I think the suede is getting a little dirty though  'cos I use the micromini everyday to hold my mobile and some cards.

I'm still undecided about the napa aire. I like the smallest tote one a lot more than the other sizes, but will mull over it first. Saw a khaki suede senda that was  ly though! But I should stop with the suede.....


----------



## froufroujr.

springblossoms! i love the micromini! its so cute. i saw a peacock blue one in my local stores once.. 

can you be a dear and give me the measurements of the height, length, width? I just want to see if my cell would fit in. 

Thanks much!


----------



## noon

I have a Loewe bag and its great, I bought it about 2 years ago. I dont know what the style is called. Its pink suede with dark brown leather trim and handles.


----------



## springblossoms

froufroujr. said:


> springblossoms! i love the micromini! its so cute. i saw a peacock blue one in my local stores once..
> 
> can you be a dear and give me the measurements of the height, length, width? I just want to see if my cell would fit in.
> 
> Thanks much!



Hi *froufroujr*, thanks! The micromini is lots of fun! The measurements are aproximately 4 1/2 in x 3 1/2 in x 1 1/2 in. 

When I wanted to get it, the first thing I did was to try and squeeze my nokia N73 in - it fit, a bit of a squeeze, but after some time as the bag relaxed, it was ok. I've since switched to a nokia 6300 which is way slimmer and getting the phone in and out of the mini is much easier now. Heh. I can also fit some cash and a couple of cards too. The one I got also came with a thin long leather strap which hooks on and lets you wear the mini cross body. Cute!  Hope your phone fits!


----------



## Bagluvluv

Ive been eyeing these bags also....

Hows the quality??


----------



## Elara

Hi all, I came across this bag on ebay today, and  LOVE it..can anyone give me any information on it? I've never seen them before, but I looked them up on here and found this thread, which makes me think this may be a really interesting bag...but I have no idea if this is a good deal, bad deal, fake, or anything...I just know it's pretty.

http://cgi.ebay.com/AUTHENTIC-HARD-...ryZ63852QQssPageNameZWDVWQQrdZ1QQcmdZViewItem


----------



## madmadtoo

I love their bags. Especially the Amazona range.


----------



## tvlnewyork

Hi, I'd like to know your opinion about this spanish brand, now in LVMH group. I think the leather is one of the best in the world!!!!


----------



## littleblackbag

Very nice bags. I nearly bought one last year in Harrods, but went for a Chanel instead.


----------



## HandbagAngel

I heard Loewe has wonderful quality.  But they don't have stores in U.S. They were acquired by LVMH group?!  Really?!  That's  such a great news.  Does it mean eLuxury will carry Loewe in the future?


----------



## morebags

Loewe is fantastic!! The leather is so buttery soft. I've got a couple of their bags and would really like to get more.

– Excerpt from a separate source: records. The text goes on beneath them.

import Summits.CriticalPhenomena.PercolationContinuityZ3.Theorems.Transplant.SkelConcFaceStep
import Summits.CriticalPhenomena.PercolationContinuityZ3.Theorems.Transplant.SkelWinChainT
import HarnessLib

/-!
# L6 (F), part 3 — the face step `cond_j` AS A WINDOW TARGET STEP: the packaging record `Skel.faceStepW : Skel.WinStepData V` (stmt-g7's
# `SkelWinChainT`, generic twin of `BoxProdZ2.faceStep : TubeStepData W`) and every NON-KIT clause of the face obligation `Skel.FaceOblAt`
# for it, over the cell geometry of record (SHEAR-SCOPE §3.9 Layer 6 (F); generic re-typing of `BoxProdZ2ConcFace` §1 and of the clause list
# of `faceOblAt_concG` §3)

builds on p205010 (kernel theorem, internal audit signed; external expert review pending) — nothing in this file uses p205010.
Lane `prim-bschramm`, typed by the `prim-hp-8` lineage (gen 24); helper file (`--supports stmt-CriticalPhenomena-4575 --as helper`).
NEW FILE over `SkelConcFaceStep` (part 2) and `SkelWinChainT` (stmt-g7).

The step: window depth `Rπ := rE_{a'}(x, du)` (forced, see part 1), source box = the shifted face row `[faceLo, faceHi]` (planar level
`5r + 10 s (j+1) − 1`, transverse `2r`), planar region `Dpl := farAS x du j`, region `Rg = Win w₀ (farAS x du j) rE`, true target
`T' = M_{a'}(x + du)` (the span), enlarged target `T = T' ∪ Rim` with `Rim = {v ∈ Rg : d_G(w₀, v) > Rt − L'}`, `Rt = rM_{a'}(x + du)`, levels
`j₀ = M + 1 … j₁ = Rlev`, source = window centre = the root `w₀`, support `Sfin = Sx`.
* `faceStepW`, `faceStepW_Rg/_root/_T`; **`faceStepW_encl`** (`Rlev + 4 ≤ 10 s`: one unit more than the product's `Rlev + 3 ≤ 10 s`, the price
  of the shrunk region), `faceStepW_T_subset_Rg` (`j ≤ K`), `faceStepW_T_sdiff_subset` (`T ∖ T' ⊆ Rim`), `Face_subset_faceStepW_X_zero`
  (`F^{j+1} ⊆ X_0`), `isSubbox_faceStepW` / `faceStepW_Rg_subset_Sfin` / `root_not_mem_faceStepW_Rg` / `root_mem_faceStepW_Sfin` /
  `finSupp_faceStepW` (from part 2 and `KSchA.finSupp_Wt`), **`rim_excess_faceStepW`** (`P_{Wt}(⋃_{t ∈ T ∖ T'} root ↔ t) ≤ η`), and the
  target-nonemptiness device `M_nonempty_of_offset_le` (a vertex over `cen (x + du)` within depth `rM` by (ι) `step`, once `rM` dominates the
  planar ℓ¹-offset of that centre from `φ w₀`); planar room for the kit clause: `faceRow_hwide` (level boxes wide from `M + 1`),
  `winLevel_faceRow_subset_Win` (levels `j' ≤ 10 s − 3` inside the region).
The per-level KIT clause (product `hkits_face`, needing the L5 kit layer) and the final `faceOblAt` assembly are part 4 (`SkelConcFace`).
[cite: KozmaNitzan2024, §4 p. 27 ((30)), p. 30 (Step III), Lemma 10 (p. 17), Lemma 12 (p. 24)]
-/

noncomputable section

open MeasureTheory
open scoped Classical

namespace Summit.CriticalPhenomena.PercolationContinuityZ3.Theorems

namespace Transplant

namespace Skel

open Literature.Probability.Percolation Literature.Probability.LatticeModels SimpleGraph KNCells KNLevels GadgetSystem Contour
open Literature.Probability.Percolation.KozmaNitzan
open Literature.Probability.Percolation.KozmaNitzan.Cells (oth oth_ne sgOf sgOf_sign stepVec_apply_fst stepVec_apply_oth eq_oth_of_ne oth_oth)
open Literature.Barriers.CriticalPhenomena (graphBall graphBall_finite mem_graphBall_self graphBall_mono)
open BoxProdZ2 (ConcRadiiG)
open PlanarSkeletonConc

variable {V : Type} [DecidableEq V] {G : SimpleGraph V} [G.LocallyFinite] (Φ : PlanarSkeletonConc G)

/-! ## §1 The window target step of the face `(x, du, j)` at anchor `a'` -/

/-- **The face step of `cond_j` as a window target step**: depth `rE_{a'}(x, du)`, source box = the shifted face row, planar region
`farAS x du j`, target `M_{a'}(x + du) ∪ Rim` (`Rim` = the region beyond depth `rM_{a'}(x + du) − L'`), levels `[M + 1, Rlev]`, source `w₀`.
[cite: KozmaNitzan2024, §4 p. 30 (Step III)] -/
def faceStepW (C : PCells) (w₀ : V) (Λ : ConcRadiiG) (a' : ℕ) (x : Site 2) (du : MDir) (j Rlev N M L' : ℕ) (Sfin : Finset V) :
    WinStepData V where
  Rπ := Λ.rE a' x du
  lo := C.faceLo x du j
  hi := C.faceHi x du j
  Dpl := C.farAS x du j
  T := (cellGeomSG Φ C w₀ Λ).M a' (x + stepVec du) ∪
    (Φ.Win w₀ (C.farAS x du j) (Λ.rE a' x du)).filter fun v => v ∉ graphBall G w₀ (Λ.rM a' (x + stepVec du) - L')
  Rlev := Rlev
  N := N
  j₀ := M + 1
  j₁ := Rlev
  root := w₀
  Sfin := Sfin

section Clauses

variable (C : PCells) (w₀ : V) (Λ : ConcRadiiG) (a' : ℕ) (x : Site 2) (du : MDir) (j Rlev N M L' : ℕ) (Sfin : Finset V)

/-- The region of the face step is the window over the shrunk far rows. [folklore] -/
theorem faceStepW_Rg : (faceStepW Φ C w₀ Λ a' x du j Rlev N M L' Sfin).Rg Φ = Φ.Win w₀ (C.farAS x du j) (Λ.rE a' x du) := rfl

/-- The source of the face step is the root. [folklore] -/
theorem faceStepW_root : (faceStepW Φ C w₀ Λ a' x du j Rlev N M L' Sfin).root = w₀ := rfl

/-- The target of the face step. [folklore] -/
theorem faceStepW_T : (faceStepW Φ C w₀ Λ a' x du j Rlev N M L' Sfin).T = (cellGeomSG Φ C w₀ Λ).M a' (x + stepVec du) ∪
    (Φ.Win w₀ (C.farAS x du j) (Λ.rE a' x du)).filter fun v => v ∉ graphBall G w₀ (Λ.rM a' (x + stepVec du) - L') := rfl

/-- **The planar enclosure of the levels**: `[lo − (Rlev+1), hi + (Rlev+1)] ⊆ farAS x du j` for `Rlev + 4 ≤ 10 s`, `j + 1 ≤ K`.
[cite: KozmaNitzan2024, §4 Lemma 10 (p. 17: B⟨R+1⟩ ⊆ D), p. 30] -/
theorem faceStepW_encl {j Rlev : ℕ} (hj : j + 1 ≤ C.K) (hRlev : Rlev + 4 ≤ 10 * C.s) (N M L' : ℕ) (Sfin : Finset V) :
    let P := faceStepW Φ C w₀ Λ a' x du j Rlev N M L' Sfin
    Finset.Icc (P.lo - ((P.Rlev + 1 : ℕ) : Site 2)) (P.hi + ((P.Rlev + 1 : ℕ) : Site 2)) ⊆ P.Dpl :=
  C.faceRow_enlarge_subset_farAS x du hj (show Rlev + 1 + 3 ≤ 10 * C.s by omega)

variable {C Λ j} in
/-- **`T ⊆ Rg`** (`j ≤ K`, `rM ≤ rE`). [cite: KozmaNitzan2024, §4 Lemma 10 (p. 17: T ⊆ D)] -/
theorem faceStepW_T_subset_Rg (hW : Λ.WF C) (hj : j ≤ C.K) :
    (faceStepW Φ C w₀ Λ a' x du j Rlev N M L' Sfin).T ⊆ (faceStepW Φ C w₀ Λ a' x du j Rlev N M L' Sfin).Rg Φ :=
  Finset.union_subset (M_subset_Win_farAS Φ C w₀ hW x du hj) (Finset.filter_subset _ _)

/-- `T ∖ M_{a'}(x + du)` lies in the rim. [folklore] -/
theorem faceStepW_T_sdiff_subset :
    (faceStepW Φ C w₀ Λ a' x du j Rlev N M L' Sfin).T \ (cellGeomSG Φ C w₀ Λ).M a' (x + stepVec du) ⊆
      (Φ.Win w₀ (C.farAS x du j) (Λ.rE a' x du)).filter fun v => v ∉ graphBall G w₀ (Λ.rM a' (x + stepVec du) - L') := by
  intro t ht
  obtain ⟨ht1, ht2⟩ := Finset.mem_sdiff.1 ht
  rcases Finset.mem_union.1 ht1 with h' | h'
  · exact absurd h' ht2
  · exact h'

variable {C Λ} in
/-- **`F^{j+1} ⊆ X_0`**: the face of record at level `j + 1` lies in the zeroth window level of the face step. [cite: KozmaNitzan2024, §4 p. 30] -/
theorem Face_subset_faceStepW_X_zero (hW : Λ.WF C) :
    (faceDataSG Φ C w₀ Λ).Face a' x du (j + 1) ⊆ ((faceStepW Φ C w₀ Λ a' x du j Rlev N M L' Sfin).Lv Φ).X 0 := by
  rw [WinStepData.Lv_X]
  have h0 : ∀ t : Site 2, t - ((0 : ℕ) : Site 2) = t := fun t => by simp
  have h0' : ∀ t : Site 2, t + ((0 : ℕ) : Site 2) = t := fun t => by simp
  rw [h0, h0']
  exact Face_subset_Win_faceRow Φ C w₀ hW a' x du j

/-- The target is nonempty as soon as the true target `M_{a'}(x + du)` is. [folklore] -/
theorem faceStepW_T_nonempty (hM : ((cellGeomSG Φ C w₀ Λ).M a' (x + stepVec du)).Nonempty) :
    (faceStepW Φ C w₀ Λ a' x du j Rlev N M L' Sfin).T.Nonempty :=
  hM.mono Finset.subset_union_left

variable {Λ a'} in
/-- **Target nonemptiness from (ι) `step`**: `M_{a'}(v)` (a span) contains a vertex over `cen v` once `rM_{a'}(v)` exceeds the planar ℓ¹-offset
of `cen v` from `φ w₀` (p2-g3's column device `exists_mem_VWin_φ_eq`). [cite: KozmaNitzan2024, §4 p. 26 ((29): the column inside Q_x)] -/
theorem M_nonempty_of_offset_le (v : Site 2)
    (hR : (C.cen v 0 - Φ.φ w₀ 0).natAbs + (C.cen v 1 - Φ.φ w₀ 1).natAbs + 1 ≤ Λ.rM a' v) :
    ((cellGeomSG Φ C w₀ Λ).M a' v).Nonempty := by
  have hr := C.one_le_r
  have hc : C.cen v ∈ C.M v := by
    rw [PCells.M, C.mem_sq_iff]; intro i; constructor <;> omega
  have hc' : C.cen v + Pi.single (0 : Fin 2) ((1 : ℤˣ) : ℤ) ∈ C.M v := by
    rw [PCells.M, C.mem_sq_iff]
    intro i
    fin_cases i
    · simp; omega
    · simp
  obtain ⟨y, hy, -⟩ := exists_mem_VWin_φ_eq (Φ := Φ) hc hc' hR
  exact ⟨y, hy⟩


/-! ### Planar room of the level boxes (for the kit clause, part 5) -/

omit [DecidableEq V] [G.LocallyFinite] in
/-- **The level boxes of the face step are wide from level `M + 1` on**: every side of `[faceLo − j', faceHi + j']` has length `≥ 2M + 2`
(the face row has extent `0` along the axis and `4r` across). [cite: KozmaNitzan2024, §4 p. 19 (windows)] -/
theorem faceRow_hwide (C : PCells) (x : Site 2) (du : MDir) (j : ℕ) {M j' : ℕ} (hj' : M + 1 ≤ j') :
    ∀ k, (C.faceLo x du j - (j' : Site 2)) k + 2 * M + 2 ≤ (C.faceHi x du j + (j' : Site 2)) k := by
  intro k
  have hj'' : (M : ℤ) + 1 ≤ j' := by exact_mod_cast hj'
  unfold PCells.faceLo PCells.faceHi
  simp only [Pi.sub_apply, Pi.add_apply, Pi.natCast_apply, sLo, sHi]
  by_cases hk : k = du.1
  · subst hk; simp only [if_true]; split_ifs <;> omega
  · simp only [hk, if_false]; have := C.one_le_r; omega

omit [DecidableEq V] in
/-- **The window levels `j' ≤ 10 s − 3` of the face step lie in its region** (any depth). [cite: KozmaNitzan2024, §4 p. 30] -/
theorem winLevel_faceRow_subset_Win {j : ℕ} (hj : j + 1 ≤ C.K) {j' : ℕ} (hj' : j' + 3 ≤ 10 * C.s) (R : ℕ) :
    winLevel Φ w₀ R (C.faceLo x du j) (C.faceHi x du j) j' ⊆ Φ.Win w₀ (C.farAS x du j) R :=
  Φ.Win_mono (C.faceRow_enlarge_subset_farAS x du hj hj') le_rfl

end Clauses

/-! ## §2 The clauses that need the history: subbox, support, root, rim excess -/

section History

variable {C : PCells} {w₀ : V} {Λ : ConcRadiiG} {S : KSchA V ℕ}
variable (hΓ : S.Γ = cellGeomSG Φ C w₀ Λ) (hΛ : WFS C Λ)
variable {h : ProbeHistory V} {e : Site 2 × MDir} (hV : S.Valid₂ G h e) {a a' : ℕ} {du : MDir} (hdu : du ∈ S.onward G h (tgt e))
variable {j : ℕ} {o : Finset (Sym2 V)} (Rlev N M L' : ℕ)

include hΓ hΛ hV hdu

/-- **The region of the face step is a subbox of `Wt` in its window graph.** [cite: KozmaNitzan2024, §4 p. 31 (D is a subbox of Ω)] -/
theorem isSubbox_faceStepW :
    let P := faceStepW Φ C w₀ Λ a' (tgt e) du j Rlev N M L' (S.Sx G h e a a' du)
    KNLevels.IsSubbox (winGraph G P.root P.Rπ) (S.Wt G h e a a' du j o) S.p (P.Rg Φ) :=
  isSubbox_Wt_faceWin Φ hΓ hΛ hV hdu

omit hV hdu in
/-- `Rg ⊆ Sfin = Sx`. [folklore] -/
theorem faceStepW_Rg_subset_Sfin :
    let P := faceStepW Φ C w₀ Λ a' (tgt e) du j Rlev N M L' (S.Sx G h e a a' du)
    P.Rg Φ ⊆ P.Sfin :=
  Win_farAS_subset_Sx Φ hΓ hΛ

omit hΓ hΛ hdu in
/-- The root lies in the support. [folklore] -/
theorem root_mem_faceStepW_Sfin :
    S.Γ.root ∈ (faceStepW Φ C w₀ Λ a' (tgt e) du j Rlev N M L' (S.Sx G h e a a' du)).Sfin := by
  show S.Γ.root ∈ S.Sx G h e a a' du
  unfold KSchA.Sx
  exact Finset.mem_union_left _ (Finset.mem_union_left _ hV.root_mem)

omit hΛ hV hdu in
/-- The source of the face step is the scheme's root. [folklore] -/
theorem faceStepW_root_eq : (faceStepW Φ C w₀ Λ a' (tgt e) du j Rlev N M L' (S.Sx G h e a a' du)).root = S.Γ.root := by
  rw [hΓ]; rfl

/-- The root lies off the region. [folklore] -/
theorem root_not_mem_faceStepW_Rg :
    (faceStepW Φ C w₀ Λ a' (tgt e) du j Rlev N M L' (S.Sx G h e a a' du)).root ∉
      (faceStepW Φ C w₀ Λ a' (tgt e) du j Rlev N M L' (S.Sx G h e a a' du)).Rg Φ := by
  rw [faceStepW_root_eq Φ hΓ]
  exact root_not_mem_Win_farAS Φ hΓ hΛ hV hdu

omit hΓ hΛ hV hdu in
/-- `Wt` is finitely supported on `Sfin = Sx`. [cite: KozmaNitzan2024, §4 p. 28 (Ω)] -/
theorem finSupp_faceStepW :
    KNLevels.FinSupp (S.Wt G h e a a' du j o) (faceStepW Φ C w₀ Λ a' (tgt e) du j Rlev N M L' (S.Sx G h e a a' du)).Sfin :=
  KSchA.finSupp_Wt

/-- **The rim excess of the face step**: `P_{Wt}(⋃_{t ∈ T ∖ M_{a'}(x+du)} root ↔ t) ≤ η` from an excess radius `R₁ ≤ rM_{a'}(x+du) − L'` at the
running parameter (entrance depth `R₀ + 1`, `R₀ ≥ rQ_a(x), sup ρ_{a'}(x, du, ·)`; planar diameter `50 r`).
[cite: KozmaNitzan2024, §4 Lemma 12 (p. 24)] [cite: MartineauSevero2019, Cor. 2.2] -/
theorem rim_excess_faceStepW [Countable V] {R₀ : ℕ} (hQ : Λ.rQ a (tgt e) ≤ R₀) (hρ : ∀ ℓ, Λ.ρ a' (tgt e) du ℓ ≤ R₀) {η : ℝ} {R₁ : ℕ}
    (hR₁ : ∀ R', R₁ ≤ R' → ∀ (Rw : ℕ) (D' A' : Finset V), (∀ d ∈ D', d ∈ graphBall G w₀ Rw) →
      (∀ d ∈ D', ∀ d' ∈ D', Φ.φ d - Φ.φ d' ∈ box 2 (50 * C.r)) → A' ⊆ D' → (∀ a ∈ A', a ∈ graphBall G w₀ (R₀ + 1)) →
        (bondPercolation G S.p).real (excess G w₀ R' D' A') ≤ η)
    (hR : R₁ ≤ Λ.rM a' (tgt e + stepVec du) - L') :
    (prodBernoulli (S.Wt G h e a a' du j o)).real
      (⋃ t ∈ (faceStepW Φ C w₀ Λ a' (tgt e) du j Rlev N M L' (S.Sx G h e a a' du)).T \
          S.Γ.M a' (tgt e + stepVec du), openConn S.Γ.root t) ≤ η := by
  have hroot : S.Γ.root = w₀ := by rw [hΓ]; rfl
  have hsub : (faceStepW Φ C w₀ Λ a' (tgt e) du j Rlev N M L' (S.Sx G h e a a' du)).T \ S.Γ.M a' (tgt e + stepVec du) ⊆
      (Φ.Win w₀ (C.farAS (tgt e) du j) (Λ.rE a' (tgt e) du)).filter
        fun v => v ∉ graphBall G w₀ (Λ.rM a' (tgt e + stepVec du) - L') := by
    rw [hΓ]; exact faceStepW_T_sdiff_subset Φ C w₀ Λ a' (tgt e) du j Rlev N M L' _
  rw [hroot]
  refine le_trans (measureReal_mono (Set.iUnion₂_subset fun t ht => ?_) (measure_ne_top _ _))
    (rim_excess_face Φ hΓ hΛ hV hdu (j := j) (o := o) hQ hρ hR₁ hR)
  exact Set.subset_biUnion_of_mem (u := fun t => openConn w₀ t) (hsub ht)

end History

end Skel

end Transplant

end Summit.CriticalPhenomena.PercolationContinuityZ3.Theorems

end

I think there is a Loewe store in San Francisco and Honolulu but there is no where to get their bags online that I know of. I'd be in real trouble if there was. There's a store here in Sydney as part of DFS Galleria but I'm too scared to go there!


----------



## riceandsoup

I love Loewe, especially the Amazona and Napa Aire. The leather is TDF!


----------



## nvie

Bumping this thread...

Loving the Loewe basket bag


----------